Brian wrote:
I just wanted to be really clear about what I mean as
a specific
counter-example to this just being an example of "reconstructing that
rule set." Suppose you use the AbuseFilter rules on the entire history
of the wiki in order to generate a dataset of positive and negative
examples of vandalism edits. You should then *throw the rules away*
and attempt to discover features that separate the vandalism into
classes correctly, more or less in the blind.
That's precisely the case where you're attempting to reconstruct the
original rule set (or some work-alike). If you had positive and negative
examples that were actually "known good" examples of edits that really
are vandalism, and really aren't vandalism, then yes you could turn
loose an algorithm to generalize over them to discover a discriminator
between the "is vandalism" and "isn't vandalism" classes. But if
your
labels are from the output of the existing AbuseFilter, then your
training classes are really "is flagged by the AbuseFilter" and "is not
flagged by the AbuseFilter", and any machine-learning algorithm will try
to generalize the examples in a way that discriminates *those* classes.

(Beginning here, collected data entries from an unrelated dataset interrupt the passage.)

import Summits.BirchSwinnertonDyer.BirchSwinnertonDyer.Theorems.ByReductionTypeAtTwoRankOneAtTwoBigImageOddLocalOneDoorHalvesKNamed
import Summits.BirchSwinnertonDyer.BirchSwinnertonDyer.Theorems.ByReductionTypeAtTwoRankOneAtTwoBigImageOddLocalOneDoorHalvesAssembly
import HarnessLib

/-!
# Route ByReductionTypeAtTwo, crux `RankOneAtTwoBigImageOddLocal` (stmt-BirchSwinnertonDyer-23715), LINE v8.6 `one_door_analytic`:
# the two load-bearing stubs FROM THE REGISTERED STUBS OF `KolyvaginExactAtTwo` (stmt-BirchSwinnertonDyer-22137) BY TYPE

Lead prover seat `bsd-line-fkl-p1` g10 (2026-08-28), `--supports stmt-BirchSwinnertonDyer-23715`.  THEOREMS ONLY; conditional by
design; nothing is asserted; BSD is not proved by any of this.

The skeleton of record (v8.6) concludes the crux from `stub_pub4` (PRINT), `stub_doorUpperC : S_pub4 → DoorIndexLawUpperCAtTwo`
(AN-28c-U, the Euler-system half), `stub_doorLowerC : S_pub4 → DoorIndexLawLowerCAtTwo` (AN-28c-L, the converse half) and
`stub_rankZeroAtTwo` (this route's four rank-`0` cruxes BY NAME).  Route GenusKolyvaginAtTwo's crux `KolyvaginExactAtTwo`
(stmt-22137, lead `bsd-line-gk2-p1/p2`) carries two REGISTERED stubs (skeleton 2026-08-27T23:59Z):

* `stub_upperBoundAtTwo` — Kolyvagin's UPPER bound at `2` over `K` with the sharp exponent and NO Kolyvagin-conjecture input:
  for `W/ℚ` globally minimal non-CM with `ρ_{W,2^n}` onto (`n ≥ 1`), `K` imaginary quadratic with odd `d_K ≠ −3`, the Heegner
  hypothesis and `d_K·(−|Δ|)`, `d_K·(−2|Δ|)` non-squares, ANY datum `Dt`, `β`, `ι`, conductor-`1` datum `d₁` with `y_K = P(1)` of
  infinite order and `2^{M₀+1} ∤ y_K` in `E(K[1])`: `#Ш(E_K)[2^∞] ∣ 2^{2M₀}` (c-free: sharp exactly at odd-constant data);
* `stub_lowerBoundAtTwo` — the reverse divisibility `2^{2M₀} ∣ #Ш(E_K)[2^∞]` given `2^{M₀} ∣ y_K` and a `2`-INDIVISIBLE derived
  point `P(n)` at a square-free product `n` of Kolyvagin primes at `2` (McCallum's structure theorem at `2` in the `m_∞ = 0` case).

This file takes those two statements VERBATIM as binders (`hKU`, `hKL` — so the sibling lead's theorems apply by name the moment
they land) and proves:

* §0 `exists_oddConstant_kolyvaginDoorDatum_of_onSlice` — the width seat's frame `exists_kolyvaginDoorDatum_of_onSlice` (p627493)
  with the datum taken from `S_manin` (odd constant): for `W` on the slice, a Kolyvagin-admissible Hoffstein–Luo door `K`, an
  ODD-constant `Dt`, `β`, `ι`, the proved conductor-`1` datum, `y_K` of infinite order (Gross–Zagier) and its exact exponent `M₀`.
* §1 **`doorIndexLawUpperCAtTwo_of_kolyvaginUpperBoundAtTwoK_of_manin`: AN-28c-U (= `stub_doorUpperC`'s conclusion) from `hKU`
  + `S_manin` + PRINT (Gross–Zagier, Kolyvagin, GZK, modularity as a newform, Hoffstein–Luo 1997, Milne 1972) + `S_rankZeroTwin`.**
  Mechanism: at the odd-constant datum `hKU` gives `#Ш(E_K)[2^∞] = 2^j`, `j ≤ 2M₀`, i.e. the width seat's c-corrected `≤`-binder at
  ONE datum; `missingUpperBoundAt_two_of_shaUpperC_at` (p627493) turns it into Miller's upper half of `BSD₂(W)`, and the lead's
  `doorIndexLawUpperCAtTwo_of_missingUpperBoundAt_onSlice` (p628851) into AN-28c-U at EVERY door datum of `W` (any constant).
* §2 `doorIndexLawLowerCAtTwo_of_kolyvaginBoundsAtTwoK_of_kolyvaginConjecture_of_manin` — AN-28c-L from `hKU`, `hKL`, `S_manin`,
  the same PRINT, `S_rankZeroTwin` and `hKC` = KOLYVAGIN'S CONJECTURE AT `2` on the slice's doors in derived-point form (the binder of
  the width seat's `rankOneAtTwoBigImageOddLocal_of_kolyvaginExactAtTwo_of_kolyvaginConjecture`, p622543, VERBATIM): at the
  odd-constant datum the two stubs pin `#Ш(E_K)[2^∞] = 2^{2M₀}`.
* §3 `rankOneAtTwoBigImageOddLocal_of_kolyvaginBoundsAtTwoK_of_kolyvaginConjecture_of_manin` — the crux BY NAME from PRINT, the two
  K-side stubs, `hKC`, `S_manin` and this route's four rank-`0` cruxes (through the v8.6 composition
  `rankOneAtTwoBigImageOddLocal_of_oneDoorAnalyticC_halves`, p628086).

Net for the planners (lead report G10): **the Euler-system half of 23715 is NOT a new crux** — it is route GenusKolyvaginAtTwo's
registered `stub_upperBoundAtTwo` plus the odd-constant supply `S_manin` (= PRINT `S_maninPub` at `4 ∤ N`, `@[conjecture]
ManinOddAdditiveLevelAtTwo` at `4 ∣ N`, `s_manin_of`, p611607-era) — kernel implication below; the converse half is
`stub_lowerBoundAtTwo` plus Kolyvagin's conjecture at `2` on the slice (no item supplies the latter for rank-one curves).  The sign
split of 22137 (items 24880/24882 on `Δ < 0`, residual 24883 on `Δ > 0`) is inherited by `stub_doorUpperC` through this file.

References: [GrossLMS1991] Thm. 1.3, §2 Conj. (2.2), §4; [McCallumLMS1991] §5; [KolyvaginEulerSystems1990] Thm. A;
[Milne1972ArithmeticAV] §1 Thm. 1; [Cesnavicius2018] Thm. 1.2; [Miller2011LMS] Def. 1.1.
-/

set_option autoImplicit false
-- the Theorems namespace of this sub repeats the summit name by design (D-0017 nested layout)
set_option linter.dupNamespace false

To the extent the AbuseFilter actually does flag vandalism accurately,
you'll learn a concept approximating that of vandalism. But to the
extent it doesn't (e.g. if it systematically mis-labels certain kinds of
edits), you'll learn the same flaws.
That might not be useless--- you might recover a more concise rule set
that replicates the original performance. But if your training data is
the output of the previous rule set, you aren't going to be able to
*improve* on its performance without some additional information (or
built-in inductive bias).
-Mark